Comparative Analysis of Matching Algorithms in a Self-Improving Loop
In the HR-Tech sector, the problem of automatically matching CVs (Resumes) and Job Descriptions (JDs) remains a key challenge. Traditional recommender systems require vast amounts of behavioral data (clicks, invitations, hires), which accumulate slowly in HR. Furthermore, the quality of this data often suffers from recruiter subjectivity.
We propose a "Self-Improving Matching Loop" approachβa closed loop where:
- The system generates candidate pairs.
- An LLM acts as the "Ideal Recruiter," labeling the data.
- Algorithms train on this data and compete against each other.
- The best algorithm is automatically deployed to production.

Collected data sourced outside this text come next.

import Literature.RingTheory.JacobsonRadical.UnitsModuloRadical   -- ★ `units_map_mk_surjective_of_le_jacobson` (Lam Ex. 4.21: units lift modulo an ideal inside the radical)
import Mathlib.GroupTheory.Index
import Mathlib.LinearAlgebra.Quotient.Card
import Mathlib.RingTheory.LocalRing.ResidueField.Basic
import Mathlib.RingTheory.LocalRing.RingHom.Basic
import Mathlib.Data.Fintype.Card
import HarnessLib

/-!
# The unit index of a subring containing an ideal inside the radical: `[O^× : R^×] · #(R⧸𝔣)^× = #(O⧸𝔣)^×`, units of a finite local ring, residue fields of quotients
# (Neukirch, *Algebraic Number Theory*, Ch. I §12 (orders and conductors); Lam, *A First Course in Noncommutative Rings*, §4 Ex. 4.21)

Topic `RingTheory/JacobsonRadical`; namespace `Literature.RingTheory.JacobsonRadical`.  THEOREMS ONLY (no definition, no instance, no notation, no named fact, no `sorry`);
generic commutative algebra over ★ `UnitsModuloRadical` + Mathlib.  Cell `pub/hodgecm-mathlib` (D-0151), crux H413 = `stmt-HodgeConjecture-24833`, road «S3-tree», brick T3′
«DEPTH-ZERO κ-TRANSFER» (holder F0P3b-p01 (g11), DESIGN v1 419b4e54 §2), organ **O2 «UNIT INDEX OF A LOCAL ORDER»**, generic layer (architect A-p16 (g29) A-61 (1) ∕ A-62 (1) ∕ A-63 (2)
→ F0P3-p02 (g14); heads 666ea884 read «=» by ref5 (g0) R-2).  HONEST LABEL: HC_CM is proved only modulo the printed citations (2 remaining named inputs hLiu418 24832, h413 24833)
until rung 0 closes; this file is elementary ring theory and asserts nothing printed.

THE MATHEMATICS.  (§1) Let `R ≤ O` be a subring of a commutative ring and `𝔣` an ideal of `O` with `𝔣 ⊆ R` and `𝔣 ⊆ rad O` (a «conductor-like» ideal).  Units lift along
`O → O⧸𝔣` and along `R → R⧸(𝔣 ∩ R)` (`𝔣 ∩ R ⊆ rad R` since `(1 + xy)⁻¹ = 1 − xy(1+xy)⁻¹ ∈ R`), the kernel `1 + 𝔣` of the first reduction lies in the image of `R^×`, and index
multiplicativity gives **`[O^× : R^×] · #(R⧸𝔣∩R)^× = #(O⧸𝔣)^×`** — the local shape of the unit-index term in the class number formula of an order
`h(𝒪) = h_K · #(𝒪_K⧸𝔣)^× ∕ ([𝒪_K^× : 𝒪^×] · #(𝒪⧸𝔣)^×)`.  (§2) For a FINITE local ring `Λ`: `Λ^× = Λ ∖ 𝔪` and `#𝔪 · #k_Λ = #Λ`, so `#Λ^× · #k_Λ = #Λ (#k_Λ − 1)`; and a
nontrivial quotient `A⧸I` of a local ring `A` has residue field `k_A`.  The DVR layer (`R ≤ 𝒪ⁿ` a local order: `[(𝒪^×)ⁿ : R^×] q^{n−1} = (q−1)^{n−1} [𝒪ⁿ : R]`) is
`Literature/NumberTheory/Automorphic/LocalOrderUnitIndex.lean`.

* §1 `comap_subtype_le_ringJacobson`, **`index_range_units_map_mul_natCard_units_quotient`**.
* §2 **`natCard_units_mul_natCard_residueField`**, `natCard_residueField_quotient_eq`.

## References
* [Neukirch1999] J. Neukirch, *Algebraic Number Theory*, Grundlehren 322 (1999): Ch. I §12 (orders, conductor `𝔣`, the unit index `[𝒪_K^× : 𝒪^×]` and `#(𝒪_K⧸𝔣)^× ∕ #(𝒪⧸𝔣)^×`).
* [Lam2001FirstCourse] T. Y. Lam, *A First Course in Noncommutative Rings*, 2nd ed., GTM 131 (2001): §4 Exercise 4.21 (units lift modulo `I ⊆ rad R`).
* [Hungerford1974] T. W. Hungerford, *Algebra*, GTM 73 (1974): Ch. I Thm. 4.5 (index multiplicativity), Thm. 5.11 (correspondence).
-/

set_option autoImplicit false

noncomputable section

namespace Literature.RingTheory.JacobsonRadical

/-! ## §1 The unit-index dévissage through an ideal inside the radical -/

section Devissage

variable {O : Type*} [CommRing O]

/-- An ideal `𝔣` of `O` lying in the Jacobson radical and inside the subring `R` lies in the Jacobson radical of `R`: for `x ∈ 𝔣`, `y ∈ R`,
`1 + xy` is a unit of `O` whose inverse `1 − xy(1+xy)⁻¹` lies in `R`. [cite: Lam2001FirstCourse, §4 Exercise 4.21] -/
theorem comap_subtype_le_ringJacobson (R : Subring O) (𝔣 : Ideal O)
    (h𝔣R : (𝔣 : Set O) ⊆ R) (h𝔣J : 𝔣 ≤ Ideal.jacobson ⊥) :
    Ideal.comap R.subtype 𝔣 ≤ Ring.jacobson R := by
  intro x hx
  rw [← Ideal.jacobson_bot, Ideal.mem_jacobson_bot]
  intro y
  have hxy : ((x * y : R) : O) ∈ 𝔣 := by
    have : x * y ∈ Ideal.comap R.subtype 𝔣 := Ideal.mul_mem_right y _ hx
    simpa [Ideal.mem_comap] using this
  have hu : IsUnit (((x * y : R) : O) * 1 + 1) := (Ideal.mem_jacobson_bot.1 (h𝔣J hxy)) 1
  rw [mul_one] at hu
  obtain ⟨u, hu⟩ := hu
  -- the inverse lies in `R`: `u⁻¹ = 1 - (x y) u⁻¹`
  have hinvR : ((u⁻¹ : Oˣ) : O) ∈ R := by
    have h1 : ((u⁻¹ : Oˣ) : O) = 1 - ((x * y : R) : O) * ((u⁻¹ : Oˣ) : O) := by
      have := congrArg (fun z : O => z * ((u⁻¹ : Oˣ) : O)) hu
      simp only [Units.mul_inv, add_mul, one_mul] at this
      linear_combination (-1 : O) * this
    rw [h1]
    exact R.sub_mem R.one_mem (h𝔣R (Ideal.mul_mem_right _ _ hxy))
  have hu' : ((x : O) * (y : O) + 1) = (u : O) := by rw [hu, Subring.coe_mul]
  refine ⟨⟨x * y + 1, ⟨((u⁻¹ : Oˣ) : O), hinvR⟩, ?_, ?_⟩, rfl⟩
  · apply Subtype.ext
    simp only [Subring.coe_mul, Subring.coe_add, Subring.coe_one]
    rw [hu']
    exact u.mul_inv
  · apply Subtype.ext
    simp only [Subring.coe_mul, Subring.coe_add, Subring.coe_one]
    rw [hu']
    exact u.inv_mul

/-- **THE UNIT-INDEX DÉVISSAGE.**  For a subring `R ≤ O` containing an ideal `𝔣` of `O` with `𝔣 ⊆ rad O`:
**`[O^× : R^×] · #(R ⧸ 𝔣 ∩ R)^× = #(O ⧸ 𝔣)^×`** (as natural numbers, `0` = infinite).  Both reductions `O^× → (O⧸𝔣)^×`, `R^× → (R⧸𝔣∩R)^×` are onto
(units lift modulo an ideal inside the radical, ★ `units_map_mk_surjective_of_le_jacobson`), and the kernel `1 + 𝔣` of the first lies in `R^×`; then
`[O^× : 1+𝔣] = [O^× : R^×]·[R^× : 1+𝔣]` (Mathlib `Subgroup.relIndex_mul_index`, `Subgroup.index_comap`).  This is the local identity behind the unit-index term of the
class-number formula of an order. [cite: Neukirch1999, Ch. I §12] [cite: Lam2001FirstCourse, §4 Exercise 4.21] -/
theorem index_range_units_map_mul_natCard_units_quotient (R : Subring O) (𝔣 : Ideal O)
    (h𝔣R : (𝔣 : Set O) ⊆ R) (h𝔣J : 𝔣 ≤ Ideal.jacobson ⊥) :
    (Units.map (R.subtype : R →* O)).range.index * Nat.card (R ⧸ Ideal.comap R.subtype 𝔣)ˣ = Nat.card (O ⧸ 𝔣)ˣ := by
  classical
  set 𝔣R : Ideal R := Ideal.comap R.subtype 𝔣 with h𝔣Rdef
  set πO : Oˣ →* (O ⧸ 𝔣)ˣ := Units.map (Ideal.Quotient.mk 𝔣).toMonoidHom with hπO
  set πR : Rˣ →* (R ⧸ 𝔣R)ˣ := Units.map (Ideal.Quotient.mk 𝔣R).toMonoidHom with hπR
  set ι : Rˣ →* Oˣ := Units.map (R.subtype : R →* O) with hι
  have hJO : 𝔣 ≤ Ring.jacobson O := by rwa [← Ideal.jacobson_bot]
  have hsurjO : Function.Surjective πO := units_map_mk_surjective_of_le_jacobson 𝔣 hJO
  have hJR : 𝔣R ≤ Ring.jacobson R := comap_subtype_le_ringJacobson R 𝔣 h𝔣R h𝔣J
  have hsurjR : Function.Surjective πR := units_map_mk_surjective_of_le_jacobson 𝔣R hJR
  have hmemO : ∀ u : Oˣ, u ∈ πO.ker ↔ (u : O) - 1 ∈ 𝔣 := by
    intro u
    rw [MonoidHom.mem_ker, Units.ext_iff, Units.coe_map, Units.val_one, RingHom.toMonoidHom_eq_coe, MonoidHom.coe_coe,
      ← (Ideal.Quotient.mk 𝔣).map_one, Ideal.Quotient.eq]
  have hmemR : ∀ v : Rˣ, v ∈ πR.ker ↔ ((v : R) : O) - 1 ∈ 𝔣 := by
    intro v
    rw [MonoidHom.mem_ker, Units.ext_iff, Units.coe_map, Units.val_one, RingHom.toMonoidHom_eq_coe, MonoidHom.coe_coe,
      ← (Ideal.Quotient.mk 𝔣R).map_one, Ideal.Quotient.eq, h𝔣Rdef, Ideal.mem_comap, map_sub, map_one, Subring.coe_subtype]
  have h1 : πO.ker.index = Nat.card (O ⧸ 𝔣)ˣ := by
    rw [Subgroup.index_ker, MonoidHom.range_eq_top.2 hsurjO, Subgroup.card_top]
  have h2 : πO.ker ≤ ι.range := by
    intro u hu
    have hu1 : (u : O) - 1 ∈ 𝔣 := (hmemO u).1 hu
    have hu2 : ((u⁻¹ : Oˣ) : O) - 1 ∈ 𝔣 := (hmemO u⁻¹).1 (πO.ker.inv_mem hu)
    have huR : (u : O) ∈ R := by
      have := R.add_mem (h𝔣R hu1) R.one_mem
      simpa using this
    have huR' : ((u⁻¹ : Oˣ) : O) ∈ R := by
      have := R.add_mem (h𝔣R hu2) R.one_mem
      simpa using this
    refine ⟨⟨⟨(u : O), huR⟩, ⟨((u⁻¹ : Oˣ) : O), huR'⟩, Subtype.ext u.mul_inv, Subtype.ext u.inv_mul⟩, Units.ext rfl⟩
  have h3 : πO.ker.comap ι = πR.ker := by
    ext v
    rw [Subgroup.mem_comap, hmemO, hmemR]
    rfl
  have h4 : πO.ker.relIndex ι.range = Nat.card (R ⧸ 𝔣R)ˣ := by
    rw [← Subgroup.index_comap, h3, Subgroup.index_ker, MonoidHom.range_eq_top.2 hsurjR, Subgroup.card_top]
  have h5 := Subgroup.relIndex_mul_index h2
  rw [h4, h1] at h5
  rw [mul_comm]
  exact h5

end Devissage

/-! ## §2 Finite local rings: units and residue fields of quotients -/

section FiniteLocal

/-- **Units of a finite local ring**: `#Λ^× · #k_Λ = #Λ · (#k_Λ − 1)`, i.e. `#Λ^× = #Λ(1 − 1∕#k_Λ)` (`Λ^× = Λ ∖ 𝔪` and `#𝔪 · #k_Λ = #Λ`). [folklore] [cite: Neukirch1999, Ch. I §12] -/
theorem natCard_units_mul_natCard_residueField {Λ : Type*} [CommRing Λ] [IsLocalRing Λ] [Finite Λ] :
    Nat.card Λˣ * Nat.card (IsLocalRing.ResidueField Λ) = Nat.card Λ * (Nat.card (IsLocalRing.ResidueField Λ) - 1) := by
  classical
  -- `#𝔪 · #k = #Λ`
  have hmk : Nat.card (IsLocalRing.maximalIdeal Λ) * Nat.card (IsLocalRing.ResidueField Λ) = Nat.card Λ := by
    rw [IsLocalRing.ResidueField]
    exact (Submodule.card_eq_card_quotient_mul_card (IsLocalRing.maximalIdeal Λ)).symm
  -- `#Λˣ = #Λ − #𝔪`
  have hunits : Nat.card Λˣ = Nat.card Λ - Nat.card (IsLocalRing.maximalIdeal Λ) := by
    have h1 : Nat.card Λˣ = Nat.card {x : Λ // IsUnit x} :=
      Nat.card_congr ((Equiv.ofInjective _ Units.val_injective).trans (Equiv.setCongr (Set.ext fun x => Iff.rfl)))
    have h2 : Nat.card (IsLocalRing.maximalIdeal Λ) = Nat.card {x : Λ // ¬ IsUnit x} := by
      refine Nat.card_congr (Equiv.setCongr (Set.ext fun x => ?_))
      exact IsLocalRing.mem_maximalIdeal _
    letI := Fintype.ofFinite Λ
    rw [h1, h2, Nat.card_eq_fintype_card, Nat.card_eq_fintype_card, Nat.card_eq_fintype_card, Fintype.card_subtype_compl,
      Nat.sub_sub_self (Fintype.card_subtype_le _)]
  have hle : Nat.card (IsLocalRing.maximalIdeal Λ) ≤ Nat.card Λ := by
    letI := Fintype.ofFinite Λ
    rw [Nat.card_eq_fintype_card, Nat.card_eq_fintype_card]
    exact Fintype.card_subtype_le _
  rw [hunits, Nat.sub_mul, ← hmk, Nat.mul_sub, mul_one]

/-- A (nontrivial) quotient of a local ring has the same residue field: `#k_{A⧸I} = #k_A` (`𝔪_{A⧸I} = 𝔪_A ∕ I`, third isomorphism theorem). [cite: Hungerford1974, Ch. III Thm. 2.12] -/
theorem natCard_residueField_quotient_eq {A : Type*} [CommRing A] [IsLocalRing A] (I : Ideal A) [IsLocalRing (A ⧸ I)] :
    Nat.card (IsLocalRing.ResidueField (A ⧸ I)) = Nat.card (IsLocalRing.ResidueField A) := by
  have hI : I ≠ ⊤ := by
    intro h
    have : Subsingleton (A ⧸ I) := Ideal.Quotient.subsingleton_iff.2 h
    exact not_subsingleton (A ⧸ I) this
  have hle : I ≤ IsLocalRing.maximalIdeal A := IsLocalRing.le_maximalIdeal hI
  have hmap : IsLocalRing.maximalIdeal (A ⧸ I) = (IsLocalRing.maximalIdeal A).map (Ideal.Quotient.mk I) :=
    (IsLocalRing.map_maximalIdeal_of_surjective (Ideal.Quotient.mk I) Ideal.Quotient.mk_surjective).symm
  unfold IsLocalRing.ResidueField
  rw [Nat.card_congr (Ideal.quotEquivOfEq hmap).toEquiv, Nat.card_congr (DoubleQuot.quotQuotEquivQuotOfLE hle).toEquiv]

end FiniteLocal

end Literature.RingTheory.JacobsonRadical

end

The goal of this work is to analyze the effectiveness of various architectures (Vector Search vs. MLP vs. Batch) within this loop and determine the optimal strategy for filtering out irrelevant candidates.
Competing Architectures
Three approaches to similarity assessment participated in the experiment:
- MatchedCosine (Fine-tuned Embeddings): Uses cosine similarity between text vectors obtained via a language model fine-tuned on domain data.
- MatchedMlp (Multi-Layer Perceptron): A fully connected neural network that takes concatenated feature pairs as input and predicts the probability of a match.
- MatchedBatch: Batch matching via a neural network, optimizing the loss function for a group of candidates simultaneously.
LLM as Arbiter (Ground Truth)
Instead of manual labeling, we used a relevance score (matched) obtained from an LLM (Gemini). The model analyzed the text of the vacancy and the specialist's profile, providing a relevance score from 0 to 1. This allowed us to quickly obtain a dense matrix of scores for N=2867 pairs, ensuring high speed for R&D iterations.
Experiment Results
A Spearman correlation analysis was conducted between the algorithms' predictions and the benchmark evaluation (matched).
The results showed a significant gap in the quality of the algorithms' performance:
| Algorithm | Spearman Correlation | Sample Size (n) | Interpretation |
|---|---|---|---|
| MatchedCosine | 0.4392 | 2867 | Moderate correlation. Best result. |
| MatchedBatch | 0.1928 | 1749 | Weak correlation. High noise level. |
| MatchedMlp | 0.1180 | 2867 | No correlation. Random noise level. |
Observation: Vector search (MatchedCosine) proved to be the only method demonstrating a statistically significant relationship with the target metric. The MatchedMlp and MatchedBatch methods showed low generalization capability during this training iteration.
Self-Learning Architecture
The obtained results confirm the hypothesis that fine-tuned embeddings are the most robust solution for a system "Cold Start."
However, the value of the system lies not in the victory of a single algorithm, but in the automatic identification of the winner. The developed pipeline operates on the principle of evolutionary selection:
- Generation: The system continuously creates new versions of algorithms.
- Validation: The LLM automatically evaluates their quality on a holdout set (as shown in the experiment).
- Rotation: If MatchedMlp_v2 shows a correlation of 0.5 against Cosine's 0.44, traffic automatically switches to it.
The current failure of MLP and Batch in the experiment is not an architectural failure, but a signal to the automatic pipeline regarding the need to adjust training hyperparameters (e.g., changing the loss function or adding negative mining) without engineer intervention.
We have demonstrated a working prototype of a self-learning matching system. At the current stage of system development:
- MatchedCosine is recommended as the primary ranking algorithm.
- A cutoff threshold has been established, ensuring an optimal Precision/Recall balance.
- MatchedBatch and MatchedMlp have been excluded from the decision-making loop until they are retrained, as they introduce noise.
Further development of the system involves using the obtained "clean" data (filtered through Cosine and validated by the LLM) for the retraining (distillation) of more complex MLP models, closing the quality improvement loop.